- Data in this exercise

_ _ _ _

import Summits.HubbardSuperconductivity.HubbardSuperconductivity.Theorems.AnisotropyChordTransferFibre3FinXDEvalW

/-!
# Route `AnisotropyChord` / H0 rotor rung: FIN per-`L` row-D (KT-2a″) cell facts, `L = 24`, cells 100–100

Kernel facts `xdCellAny0 24 (49/50) la lb aD = true` (in-kernel point tables, zero data; `decide +kernel`) for the combined-cell
grid of `L = 24` (g5 design, 1–2.5 % cells); assembled in `…FinXDTwentyFour`.  Prover seat `hubbard-h0-rotor-p3` g7; helper for piece A =
stmt-HubbardSuperconductivity-23918 of rung 19089 (`--supports`, helper class).  WHAT THIS IS NOT: nothing here proves superconductivity in the
Hubbard model (rotor TARGET as worded stays FALSE, g15 verdict); kernel facts for ONE hypothesis of ONE conditional reduction.
-/

set_option linter.dupNamespace false
set_option autoImplicit false

namespace Summit.HubbardSuperconductivity.HubbardSuperconductivity.Theorems.AnisotropyChord.Transfer.Fibre3

namespace FinXD

/-- cell 100 of `L = 24` (`cert`). [folklore] -/
theorem xd24_100 : xdCellAny0 24 (49/50 : ℚ) 1098873306354690 1126345139013558 (2/25 : ℚ) = true := by (rw [← xdCellAnyW0_eq]; decide +kernel)

end FinXD

end Summit.HubbardSuperconductivity.HubbardSuperconductivity.Theorems.AnisotropyChord.Transfer.Fibre3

_ _ _ _

- Exercise goal
For this exercise, return every line from the data that holds the string "rung".

- Solution to this exercise
# Route `AnisotropyChord` / H0 rotor rung: FIN per-`L` row-D (KT-2a″) cell facts, `L = 24`, cells 100–100
stmt-HubbardSuperconductivity-23918 of rung 19089 (`--supports`, helper class).  WHAT THIS IS NOT: nothing here proves superconductivity in the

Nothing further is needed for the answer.